Once the line with "noncomputable section" is found in the data, output it and each following line exactly, up to and including the line with "have hy' : y", and nothing before or after.

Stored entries

- - - - - - -

import Summits.FinalStateConjecture.FinalStateConjecture.Theorems.EIHFluxBalanceEIHFluxEvaluationKSKerr
import Literature.Geometry.Lorentzian.CoordRicciCovariance
import Literature.Geometry.Lorentzian.BoostedKerrSchildDecay
import Summits.FinalStateConjecture.FinalStateConjecture.Theorems.EIHFluxBalanceInertialRecessionStubSlavingZeroSet
import Summits.FinalStateConjecture.FinalStateConjecture.Theorems.EIHFluxBalanceInertialRecessionPerforatedGauss

/-!
# Route EIHFluxBalance — `EIHFluxEvaluation` (c): the Landau–Lifshitz pseudotensor, complex and
# momentum flux of an exact BOOSTED Kerr black hole vanish identically

Helper file (`--supports stmt-FinalStateConjecture-10188`): the boosted, translated Kerr–Schild
form `boostedKerrBilin Λ c M a` (`g_{M,a}(Λ⁻¹(x − c))(Λ⁻¹·, Λ⁻¹·)`, `KerrConvergence.lean`) of a
Kerr black hole in uniform motion `(Λ, c)`:

* the boosted components are the pull-back of the Kerr components by the change of coordinates
  `x ↦ Λ⁻¹(x − c)` (`SublinearIsFree.Slaving.pullMetric_kerr_bilin_poincareInv`,
  `…isCoordChangeOn_poincareInv`, `…isMetricOn_kerr_bilin`, file `…StubSlavingZeroSet`), so by the
  naturality of the coordinate Ricci form (`MetricCoord.IsMetricOn.ricAt_pullMetric_eq_zero`) and
  `ricAt_kerr_eq_zero` they are vacuum wherever the rest-frame radius is positive
  (`ricAt_boostedKerr_eq_zero`, ALL spins — the `a = 0` case is
  `SublinearIsFree.Slaving.ricAt_boostedKerrBilin_zero_spin`);
* the boosted family is again a Kerr–Schild family in the mass, `η + M · K` with
  `K = 2H₁(ψ x) (ℓ∘Λ⁻¹) ⊗ (ℓ∘Λ⁻¹)` null rank-one (`η`-dual `Λ ℓ♯`; Lorentz invariance of `η`);
* hence (abstract vacuum theorems of `…KSVacuum`) `Σ_α∂_α h^{μνα} = 0`, `t^{μν}_LL = 0`, zero
  momentum flux through and conserved quasi-local four-momentum of every coordinate sphere of the
  LAB frame inside the boosted chart domain, and sphere-independence of that four-momentum —
  UNCONDITIONALLY for all real `M, a, r₀` (Ricci-flatness of Kerr is the tree theorem
  `Kerr.isRicciFlat_holds`; a boosted Schwarzschild hole is the specialisation `a = 0`).

Physics: Gürses–Gürsey, J. Math. Phys. 16 (1975) 2385, §IV; Virbhadra, Phys. Rev. D 42 (1990) 2919.
-/

noncomputable section

open Filter Set
open scoped Matrix Topology ContDiff

namespace Summit.FinalStateConjecture.FinalStateConjecture.Theorems

namespace KSFlux

open Literature.Geometry.Lorentzian Literature.Geometry.Lorentzian.LandauLifshitz
set_option maxSynthPendingDepth 3

open MeasureTheory MeasureTheory.Measure
open scoped Manifold

/-! ### The inverse Poincaré map as a change of coordinates; boosted Kerr is vacuum -/

section Boost

/-- **A boosted Kerr black hole is vacuum in the lab chart**: the coordinate Ricci form of
`boostedKerrBilin Λ c M a` vanishes at every `y` whose rest-frame point `Λ⁻¹(y − c)` has positive
Kerr–Schild radius, for all real `M, a` (all spins, unconditional): `ricAt_kerr_eq_zero`
transported by the naturality of the coordinate Ricci form under the change of coordinates
`x ↦ Λ⁻¹(x − c)`. [cite: ONeill1983, Ch. 3, Prop. 3.59] -/
theorem ricAt_boostedKerr_eq_zero (Λ : lorentzGroup) (c : E4) (M a : ℝ) {y : E4}
    (hy : 0 < Kerr.radius a (poincareInv Λ c y)) :
    MetricCoord.ricAt (boostedKerrBilin Λ c M a) y = 0 := by
  have hy' : y ∈ poincareInv Λ c ⁻¹' (Kerr.region a 0 : Set E4) := by
    show poincareInv Λ c y ∈ (Kerr.region a 0 : Set E4)
    rw [SetLike.mem_coe, Kerr.mem_region, max_self]
    exact hy
  rw [← SublinearIsFree.Slaving.pullMetric_kerr_bilin_poincareInv]
  exact (SublinearIsFree.Slaving.isMetricOn_kerr_bilin M a).ricAt_pullMetric_eq_zero
    (SublinearIsFree.Slaving.isCoordChangeOn_poincareInv Λ c a) hy' (ricAt_kerr_eq_zero M a 0 hy')

/-! ### The boosted family is a Kerr–Schild family in the mass -/

/-- **The mass is the Kerr–Schild parameter of the boosted family**:
`g_{M,a,Λ,c}(x) = η + M · (g_{1,a,Λ,c}(x) − η)` (Lorentz invariance of `η`, `H_M = M H₁`).
[cite: KerrSchild1965, §1] -/
theorem boostedKerrBilin_eq_ksFamily (Λ : lorentzGroup) (c : E4) (M a : ℝ) :
    boostedKerrBilin Λ c M a =
      fun x ↦ Minkowski.bilin + M • (boostedKerrBilin Λ c 1 a x - Minkowski.bilin) := by
  funext x
  ext v w
  rw [boostedKerrBilin_apply, Kerr.bilin, Kerr.scalarH_eq_mul_scalarH_one M a]
  simp only [boostedKerrBilin_apply, Kerr.bilin, _root_.add_apply,
    _root_.smul_apply, _root_.sub_apply, E4.tmul_apply, smul_eq_mul,
    lorentzGroup.minkowski_symm_apply]
  ring

/-- **`K = g_{1,a,Λ,c} − η = 2H₁(ψ x) (ℓ∘Λ⁻¹) ⊗ (ℓ∘Λ⁻¹)` is null rank-one** wherever the rest-frame
radius is positive: the `η`-dual of `ℓ∘Λ⁻¹` is `Λ ℓ♯`, and `(ℓ∘Λ⁻¹)(Λ ℓ♯) = ℓ(ℓ♯) = 0`.
[cite: KerrSchild1965, §1] -/
theorem boostedKerr_nullRankOne (Λ : lorentzGroup) (c : E4) (a : ℝ) {x : E4}
    (hx : 0 < Kerr.radius a (poincareInv Λ c x)) :
    ∃ φ : ℝ, ∃ ℓ : E4 →L[ℝ] ℝ, ∃ n : E4, (∀ w, Minkowski.bilin n w = ℓ w) ∧ ℓ n = 0 ∧
      boostedKerrBilin Λ c 1 a x - Minkowski.bilin = φ • E4.tmul ℓ ℓ := by
  refine ⟨2 * Kerr.scalarH 1 a (poincareInv Λ c x),
    (Kerr.nullCovector a (poincareInv Λ c x)).comp ((Λ : E4 ≃L[ℝ] E4).symm : E4 →L[ℝ] E4),
    (Λ : E4 ≃L[ℝ] E4) (Kerr.nullVector a (poincareInv Λ c x)), fun w ↦ ?_, ?_, ?_⟩
  · have h := Λ.2 (Kerr.nullVector a (poincareInv Λ c x)) ((Λ : E4 ≃L[ℝ] E4).symm w)
    rw [ContinuousLinearEquiv.apply_symm_apply] at h
    rw [h, Kerr.bilin_nullVector]
    rfl
  · rw [ContinuousLinearMap.comp_apply, ContinuousLinearEquiv.coe_coe,
      ContinuousLinearEquiv.symm_apply_apply]
    exact Kerr.nullCovector_nullVector hx
  · ext v w
    simp only [_root_.sub_apply, boostedKerrBilin_apply, Kerr.bilin,
      _root_.add_apply, _root_.smul_apply, E4.tmul_apply,
      ContinuousLinearMap.comp_apply, ContinuousLinearEquiv.coe_coe, smul_eq_mul,
      lorentzGroup.minkowski_symm_apply]
    ring

/-- `K = g_{1,a,Λ,c} − η` is `C^∞` on the boosted chart domain `ψ⁻¹(Kerr.region a r₀)`.
[cite: KerrSchild1965, §3] -/
theorem contDiffOn_boostedKerr_sub_minkowski (Λ : lorentzGroup) (c : E4) (a r₀ : ℝ) :
    ContDiffOn ℝ ∞ (fun x ↦ boostedKerrBilin Λ c 1 a x - Minkowski.bilin)
      (poincareInv Λ c ⁻¹' (Kerr.region a r₀ : Set E4)) :=
  fun _ hx ↦ ((contDiffAt_boostedKerrBilin Λ c 1 a (Kerr.radius_pos_of_mem_region hx)).sub
    contDiffAt_const).contDiffWithinAt

/-- The boosted chart domain `ψ⁻¹(Kerr.region a r₀)` is open. [folklore] -/
theorem isOpen_preimage_region (Λ : lorentzGroup) (c : E4) (a r₀ : ℝ) :
    IsOpen (poincareInv Λ c ⁻¹' (Kerr.region a r₀ : Set E4)) :=
  (Kerr.region a r₀).isOpen.preimage (continuous_poincareInv Λ c)

/-- On the boosted chart domain the boosted components are vacuum parameters of the Kerr–Schild
family `η + M K` for every mass. [cite: KerrSchild1965, §3] -/
theorem ricAt_boostedKerr_ksFamily_eq_zero (Λ : lorentzGroup) (c : E4) (a r₀ : ℝ) {y : E4}
    (hy : y ∈ poincareInv Λ c ⁻¹' (Kerr.region a r₀ : Set E4)) :
    ∀ s ∈ (Set.univ : Set ℝ), MetricCoord.ricAt
      (fun z ↦ Minkowski.bilin + s • (boostedKerrBilin Λ c 1 a z - Minkowski.bilin)) y = 0 :=
  fun s _ ↦ by
  rw [← boostedKerrBilin_eq_ksFamily Λ c s a]
  exact ricAt_boostedKerr_eq_zero Λ c s a (Kerr.radius_pos_of_mem_region hy)

/-! ### Vanishing of the Landau–Lifshitz quantities of a boosted Kerr hole -/

/-- **`Σ_α ∂_α h^{μνα} = 0` for a boosted Kerr black hole**, at every point of the boosted chart
domain, for all real `M, a, r₀` (unconditional). [cite: LandauLifshitz1975, §96 (96.8)] -/
theorem emComplex_boostedKerr_eq_zero (Λ : lorentzGroup) (c : E4) (M a r₀ : ℝ) {x : E4}
    (hx : x ∈ poincareInv Λ c ⁻¹' (Kerr.region a r₀ : Set E4)) (μ ν : Fin 4) :
    emComplex (boostedKerrBilin Λ c M a) x μ ν = 0 := by
  rw [boostedKerrBilin_eq_ksFamily Λ c M a]
  exact emComplex_ksFamily_eq_zero (isOpen_preimage_region Λ c a r₀)
    (contDiffOn_boostedKerr_sub_minkowski Λ c a r₀)
    (fun y hy ↦ boostedKerr_nullRankOne Λ c a (Kerr.radius_pos_of_mem_region hy)) hx
    (ricAt_boostedKerr_ksFamily_eq_zero Λ c a r₀ hx) zero_mem_closure_univ_diff M μ ν

/-- **`t^{μν}_LL = 0` for a boosted Kerr black hole**: the Landau–Lifshitz pseudotensor of the
exact boosted, translated Kerr metric vanishes identically in the lab Kerr–Schild chart, for all
real `M, a, r₀` (unconditional; Gürses–Gürsey 1975, §IV). [cite: LandauLifshitz1975, §96 (96.7)] -/
theorem pseudotensor_boostedKerr_eq_zero (Λ : lorentzGroup) (c : E4) (M a r₀ : ℝ) {x : E4}
    (hx : x ∈ poincareInv Λ c ⁻¹' (Kerr.region a r₀ : Set E4)) (μ ν : Fin 4) :
    pseudotensor (boostedKerrBilin Λ c M a) x μ ν = 0 := by
  rw [boostedKerrBilin_eq_ksFamily Λ c M a]
  exact pseudotensor_ksFamily_eq_zero (isOpen_preimage_region Λ c a r₀)
    (contDiffOn_boostedKerr_sub_minkowski Λ c a r₀)
    (fun y hy ↦ boostedKerr_nullRankOne Λ c a (Kerr.radius_pos_of_mem_region hy)) hx
    (ricAt_boostedKerr_ksFamily_eq_zero Λ c a r₀ hx) zero_mem_closure_univ_diff
    (ricAt_boostedKerr_ksFamily_eq_zero Λ c a r₀ hx M (Set.mem_univ _)) μ ν

/-- **The LL momentum flux of a boosted Kerr black hole through any lab coordinate sphere inside
the boosted chart domain vanishes** — clause (c) of `EIHFluxEvaluation`: the EIH surface
integrals of an exact boosted Kerr hole are identically zero; for all real `M, a, r₀`
(unconditional). [cite: LandauLifshitz1975, §96 (96.11)] -/
theorem momentumFlux_boostedKerr_eq_zero (Λ : lorentzGroup) (c : E4) (M a r₀ : ℝ) {t R : ℝ}
    {ξ : E3} (hsph : ∀ y ∈ Metric.sphere ξ R,
      E4.ofTimeSpace t y ∈ poincareInv Λ c ⁻¹' (Kerr.region a r₀ : Set E4)) (μ : Fin 4) :
    momentumFlux (boostedKerrBilin Λ c M a) t ξ R μ = 0 := by
  rw [boostedKerrBilin_eq_ksFamily Λ c M a]
  exact momentumFlux_ksFamily_eq_zero (isOpen_preimage_region Λ c a r₀)
    (contDiffOn_boostedKerr_sub_minkowski Λ c a r₀)
    (fun y hy ↦ boostedKerr_nullRankOne Λ c a (Kerr.radius_pos_of_mem_region hy))
    (fun s hs y hy ↦ ricAt_boostedKerr_ksFamily_eq_zero Λ c a r₀ hy s hs)
    zero_mem_closure_univ_diff (Set.mem_univ M) hsph μ

/-- **The quasi-local LL four-momentum of any lab coordinate sphere inside the boosted chart
domain is conserved for a boosted Kerr black hole**: `dP^μ/dt = 0` (`R > 0`), for all real
`M, a, r₀` (unconditional). [cite: LandauLifshitz1975, §96 (96.16)] -/
theorem hasDerivAt_quasiLocalMomentum_boostedKerr (Λ : lorentzGroup) (c : E4) (M a r₀ : ℝ)
    {t R : ℝ} {ξ : E3} (hR : 0 < R) (hsph : ∀ y ∈ Metric.sphere ξ R,
      E4.ofTimeSpace t y ∈ poincareInv Λ c ⁻¹' (Kerr.region a r₀ : Set E4)) (μ : Fin 4) :
    HasDerivAt (fun t' ↦ quasiLocalMomentum (boostedKerrBilin Λ c M a) t' ξ R μ) 0 t := by
  rw [boostedKerrBilin_eq_ksFamily Λ c M a]
  exact hasDerivAt_quasiLocalMomentum_ksFamily (isOpen_preimage_region Λ c a r₀)
    (contDiffOn_boostedKerr_sub_minkowski Λ c a r₀)
    (fun y hy ↦ boostedKerr_nullRankOne Λ c a (Kerr.radius_pos_of_mem_region hy))
    (fun s hs y hy ↦ ricAt_boostedKerr_ksFamily_eq_zero Λ c a r₀ hy s hs)
    zero_mem_closure_univ_diff M hR hsph μ

/-- **The quasi-local LL four-momentum of a boosted Kerr black hole does not depend on the
sphere**: for two nested lab coordinate spheres (`closedBall ξ R ⊆ ball ξ' R'`, not necessarily
concentric) whose closed shell lies in the boosted chart domain at time `t`,
`P^μ(t; ξ', R') = P^μ(t; ξ, R)` — the vacuum shell Gauss law (LL (96.17)) with `t_LL ≡ 0`; this is
the sphere-independence ("dipole identity") half of clause (b); for all real `M, a, r₀`
(unconditional). [cite: LandauLifshitz1975, §96 (96.17)] -/
theorem quasiLocalMomentum_boostedKerr_shell (Λ : lorentzGroup) (c : E4) (M a r₀ : ℝ)
    {t R R' : ℝ} {ξ ξ' : E3} (hR : 0 < R) (hsub : Metric.closedBall ξ R ⊆ Metric.ball ξ' R')
    (hKU : ∀ y ∈ Metric.closedBall ξ' R' \ Metric.ball ξ R,
      E4.ofTimeSpace t y ∈ poincareInv Λ c ⁻¹' (Kerr.region a r₀ : Set E4)) (μ : Fin 4) :
    quasiLocalMomentum (boostedKerrBilin Λ c M a) t ξ' R' μ =
      quasiLocalMomentum (boostedKerrBilin Λ c M a) t ξ R μ := by
  have hg : ContDiffOn ℝ ∞ (boostedKerrBilin Λ c M a)
      (poincareInv Λ c ⁻¹' (Kerr.region a r₀ : Set E4)) := fun x hx ↦
    (contDiffAt_boostedKerrBilin Λ c M a (Kerr.radius_pos_of_mem_region hx)).contDiffWithinAt
  have hdet : ∀ x ∈ poincareInv Λ c ⁻¹' (Kerr.region a r₀ : Set E4),
      metricDet (boostedKerrBilin Λ c M a) x < 0 := fun x hx ↦ by
    obtain ⟨φ, ℓ, n, hn, hℓ, hK⟩ := boostedKerr_nullRankOne Λ c a (Kerr.radius_pos_of_mem_region hx)
    rw [boostedKerrBilin_eq_ksFamily Λ c M a,
      metricDet_ksFamily (K := fun z ↦ boostedKerrBilin Λ c 1 a z - Minkowski.bilin) hn hℓ hK M]
    norm_num
  have h := LLGauss.shellGaussLaw (isOpen_preimage_region Λ c a r₀) hg hdet
    (fun x hx ↦ ricAt_boostedKerr_eq_zero Λ c M a (Kerr.radius_pos_of_mem_region hx)) hR hsub hKU μ
  rw [setIntegral_eq_zero_of_forall_eq_zero fun y hy ↦ by
    rw [pseudotensor_boostedKerr_eq_zero Λ c M a r₀ (hKU y hy), mul_zero]] at h
  exact sub_eq_zero.mp h

end Boost

end KSFlux

end Summit.FinalStateConjecture.FinalStateConjecture.Theorems

end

- - - - - - -

Your response
noncomputable section

open Filter Set
open scoped Matrix Topology ContDiff

namespace Summit.FinalStateConjecture.FinalStateConjecture.Theorems

namespace KSFlux

open Literature.Geometry.Lorentzian Literature.Geometry.Lorentzian.LandauLifshitz
set_option maxSynthPendingDepth 3

open MeasureTheory MeasureTheory.Measure
open scoped Manifold

/-! ### The inverse Poincaré map as a change of coordinates; boosted Kerr is vacuum -/

section Boost

/-- **A boosted Kerr black hole is vacuum in the lab chart**: the coordinate Ricci form of
`boostedKerrBilin Λ c M a` vanishes at every `y` whose rest-frame point `Λ⁻¹(y − c)` has positive
Kerr–Schild radius, for all real `M, a` (all spins, unconditional): `ricAt_kerr_eq_zero`
transported by the naturality of the coordinate Ricci form under the change of coordinates
`x ↦ Λ⁻¹(x − c)`. [cite: ONeill1983, Ch. 3, Prop. 3.59] -/
theorem ricAt_boostedKerr_eq_zero (Λ : lorentzGroup) (c : E4) (M a : ℝ) {y : E4}
    (hy : 0 < Kerr.radius a (poincareInv Λ c y)) :
    MetricCoord.ricAt (boostedKerrBilin Λ c M a) y = 0 := by
  have hy' : y ∈ poincareInv Λ c ⁻¹' (Kerr.region a 0 : Set E4) := by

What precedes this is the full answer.